Здесь и таится логическая ошибка. Неправомерность подобного объяснения заключается в том, что, будучи фактом биологическим, сексуальность является также фактом культуры. Человек воспринимает ее собственно как факт культуры - через те концепты и представления, которые культура ему предлагает. В этом смысле, сексуальность существует только там, где о ней принято говорить, и только так, как о ней принято говорить. Переносить обязательность власти половой жизни над человеком на культуры, в которых о сексуальности не говорят, таким образом, неправомерно.
5. К сожалению, исследователи, говорящие об универсальной сексуальности, не замечают данной ошибки. Сексуальность для них - лишена культуры, находится вне её (универсального и абсолютного не бывает во всех культурах), даже когда они и стараются рассмотреть сексуальность как культурный феномен . Показательны в этом смысле попытки подобного объяснения, сделанные М. Фуко в его знаменитой работе «История сексуальности». Понимая сексуальность как эпифеномен, данные авторы и, в частности, Фуко, интерпретируют уже саму анализируемую культуру через призму сексуальности. Таким образом, культуре императивно вменяются не присущие ей изначально смыслы . Любой трактат, любая картина, любая статуя, любое слово, так или иначе касающиеся темы пола, - оказываются здесь в конченом счете связанными с сексуальностью, которая бездоказательно тотальна.
6. Господство в научном и обыденном мышлении парадигмы сексуальности (как показывает новейшая история) является как логически неверным, так и просто опасным для мышления и культуры, поскольку данная парадигма, как было сказано, существует помимо них - опровергая их. Симптоматично в данном смысле то, что упадок культуры, образования, общественного и личностного самосознания в западном постиндустриальном обществе совпал с утверждением в нем парадигмы тотальной сексуальности .
7. Бездоказательность господствующей научной идеологии парализовала мышление, а ее тотальность - сделало мышление не нужным, с точки зрения мировоззрения и идеологии . Также произошла, в значительной мере, утрата чувства «иного». Утраченной оказалась возможность различения дифференциации между различными культурными стратегиями индивида. Все культурно-исторические стратегии оказались связанными единым бездоказательным базисом. Разговоры о «сексе в исламе», «сексе в христианстве», «сексе в буддизме», профанируют содержательную сторону тех стратегий, которые помещаются на фоне сексуальности.
8. Видимые кризис и отсутствие эвристики в парадигме сексуальности свидетельствуют, на наш взгляд, о том, что наступил тот исторический момент, когда необходимо опровергнуть парадигму сексуальности, представив более здравую объяснительную модель человека, принадлежащего к определенному полу, а также взаимоотношения людей, принадлежащих к разным полам.

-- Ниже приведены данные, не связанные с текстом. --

/-- **Preimages of compacta under `q_Λ` are compact** (`F^× ⧸ Λ` compact): `q_Λ⁻¹(K̄) ⊆ mk_Λ(C) · mk_Λ(Z)` with `C` a compact lift of `K̄` ★ and `mk_Λ(Z)` compact (§3).
[cite: WeilIntegration1965, §7] -/
theorem isCompact_preimage_quotMap [CompactSpace (Fˣ ⧸ Λ₀)] {K : Set (GL (Fin 2) F ⧸ Subgroup.center (GL (Fin 2) F))}
    (hK : IsCompact K) :
    IsCompact ((QuotientGroup.map _ (Subgroup.center (GL (Fin 2) F)) (MonoidHom.id (GL (Fin 2) F)) hle) ⁻¹' K) := by
  haveI : LocallyCompactSpace (GL (Fin 2) F) := locallyCompactSpace_gl2 F
  haveI : T2Space (GL (Fin 2) F ⧸ Subgroup.center (GL (Fin 2) F)) := t2Space_quot F
  -- a compact lift `C ⊆ GL₂(F)` of `K`
  set S : Set (GL (Fin 2) F) := (QuotientGroup.mk : GL (Fin 2) F → GL (Fin 2) F ⧸ Subgroup.center (GL (Fin 2) F)) ⁻¹' K with hS
  have hSK : (QuotientGroup.mk : GL (Fin 2) F → GL (Fin 2) F ⧸ Subgroup.center (GL (Fin 2) F)) '' S = K :=
    Set.image_preimage_eq K QuotientGroup.mk_surjective
  obtain ⟨C, hC, hSC⟩ := K2E3UnipotentConjTwistBochner.exists_isCompact_subset_mul_of_isCompact_image_mk (Subgroup.center (GL (Fin 2) F)) (S := S) (by rw [hSK]; exact hK)
  have hbig : IsCompact ((QuotientGroup.mk : GL (Fin 2) F → GL (Fin 2) F ⧸ Λ₀.map (Matrix.GeneralLinearGroup.scalar (Fin 2))) '' C *
      (QuotientGroup.mk : GL (Fin 2) F → GL (Fin 2) F ⧸ Λ₀.map (Matrix.GeneralLinearGroup.scalar (Fin 2))) '' (Subgroup.center (GL (Fin 2) F) : Set (GL (Fin 2) F))) :=
    (hC.image QuotientGroup.continuous_mk).mul (isCompact_image_center Λ₀)
  refine hbig.of_isClosed_subset (hK.isClosed.preimage (continuous_quotMap Λ₀ hle)) ?_
  intro y hy
  obtain ⟨g, rfl⟩ := QuotientGroup.mk_surjective y
  have hg : g ∈ S := hy
  obtain ⟨c, hc, z, hz, rfl⟩ := hSC hg
  rw [QuotientGroup.mk_mul]
  exact Set.mul_mem_mul ⟨c, hc, rfl⟩ ⟨z, hz, rfl⟩

/-- **`q_Λ` is proper**: `Tendsto q_Λ cocompact cocompact`. [cite: WeilIntegration1965, §7] -/
theorem tendsto_cocompact_quotMap [CompactSpace (Fˣ ⧸ Λ₀)] :
    Tendsto (QuotientGroup.map _ (Subgroup.center (GL (Fin 2) F)) (MonoidHom.id (GL (Fin 2) F)) hle)
      (cocompact (GL (Fin 2) F ⧸ Λ₀.map (Matrix.GeneralLinearGroup.scalar (Fin 2)))) (cocompact (GL (Fin 2) F ⧸ Subgroup.center (GL (Fin 2) F))) := by
  rw [hasBasis_cocompact.tendsto_right_iff]
  intro K hK
  filter_upwards [(isCompact_preimage_quotMap Λ₀ hle hK).compl_mem_cocompact] with x hx
  exact hx

/-- **The pushforward of a Haar measure of `G_Λ` under `q_Λ` is a Haar measure of `Ḡ`** (continuous proper surjective hom — Mathlib `isHaarMeasure_map`).
[cite: WeilIntegration1965, §7] -/
theorem isHaarMeasure_map_quotMap [CompactSpace (Fˣ ⧸ Λ₀)]
    [MeasurableSpace (GL (Fin 2) F ⧸ Λ₀.map (Matrix.GeneralLinearGroup.scalar (Fin 2)))] [BorelSpace (GL (Fin 2) F ⧸ Λ₀.map (Matrix.GeneralLinearGroup.scalar (Fin 2)))]
    [MeasurableSpace (GL (Fin 2) F ⧸ Subgroup.center (GL (Fin 2) F))] [BorelSpace (GL (Fin 2) F ⧸ Subgroup.center (GL (Fin 2) F))]
    (μ : Measure (GL (Fin 2) F ⧸ Λ₀.map (Matrix.GeneralLinearGroup.scalar (Fin 2)))) [μ.IsHaarMeasure] :
    (μ.map (QuotientGroup.map _ (Subgroup.center (GL (Fin 2) F)) (MonoidHom.id (GL (Fin 2) F)) hle)).IsHaarMeasure :=
  isHaarMeasure_map μ _ (continuous_quotMap Λ₀ hle) (surjective_quotMap Λ₀ hle) (tendsto_cocompact_quotMap Λ₀ hle)

end Projection

end Summit.HodgeConjecture.HodgeConjecture.Cruxes.H413.K2E3GL2ModCocompactCentral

8. Вероятно, можно представить некоторое число подобных моделей. Нам же представляется, что наиболее адекватной моделью описания и различения полов является модель материнства - как особого неотчуждаемого свойства женщин. Материнство как свойство женщины, предшествует сексуальности, поскольку, с исторической точки зрения, на момент появления концепта материнства (осознанияи женщины как матери), концепта сексуальности еще не существует. Материнство является первым признаком различения мужчин и женщин.
9. Материнство является как биологическим феноменом, так и культурным феноменом. Особенности материнства, как культурного феномена, прежде всего, находят отражение прежде всего в языке. Язык является единственным системным источником информации о материнстве, в его прошлом, настоящем и будущем. Информация о материнстве в языке существует и на лексическом уровне языка - соответствующие слова и понятия, связанные с рождением и воспитанием детей,; и на уровне фразеологического состава данного языка - различные выражения, так или иначе связанные с материнством, опосредующие отношение данной культуры к реальности, через семантическое поле материнства.
10. Кроме того, материнство существует как концепт той или иной культуры, находящий в языке свое предметное выражение. Отношение той или иной культуры к материнству фиксируется в устном народном творчестве - пословицах, поговорках, сказаниях, затем - в авторских произведениях, относящихся к различным жанрам. Образы женщин - матерей, которые мы встречаем в указанных произведениях, зафиксированных в языке, и будут выражать концепт «материнство» для данной культуры - то есть совокупность нормативных и императивных представлений, связанных с образом матери: тем, какой она должна быть и как она должна действовать.
11. Существование отражения материнства как факта культуры в семиотическом выражении данной культуры, прежде всего, в языке, позволяет говорить о дискурсе материнства. Под дискурсом материнства следует понимать совокупность зафиксированных в языке связанных между собой социальных, психологических, культурных, духовных практик, имеющих отношение к материнству.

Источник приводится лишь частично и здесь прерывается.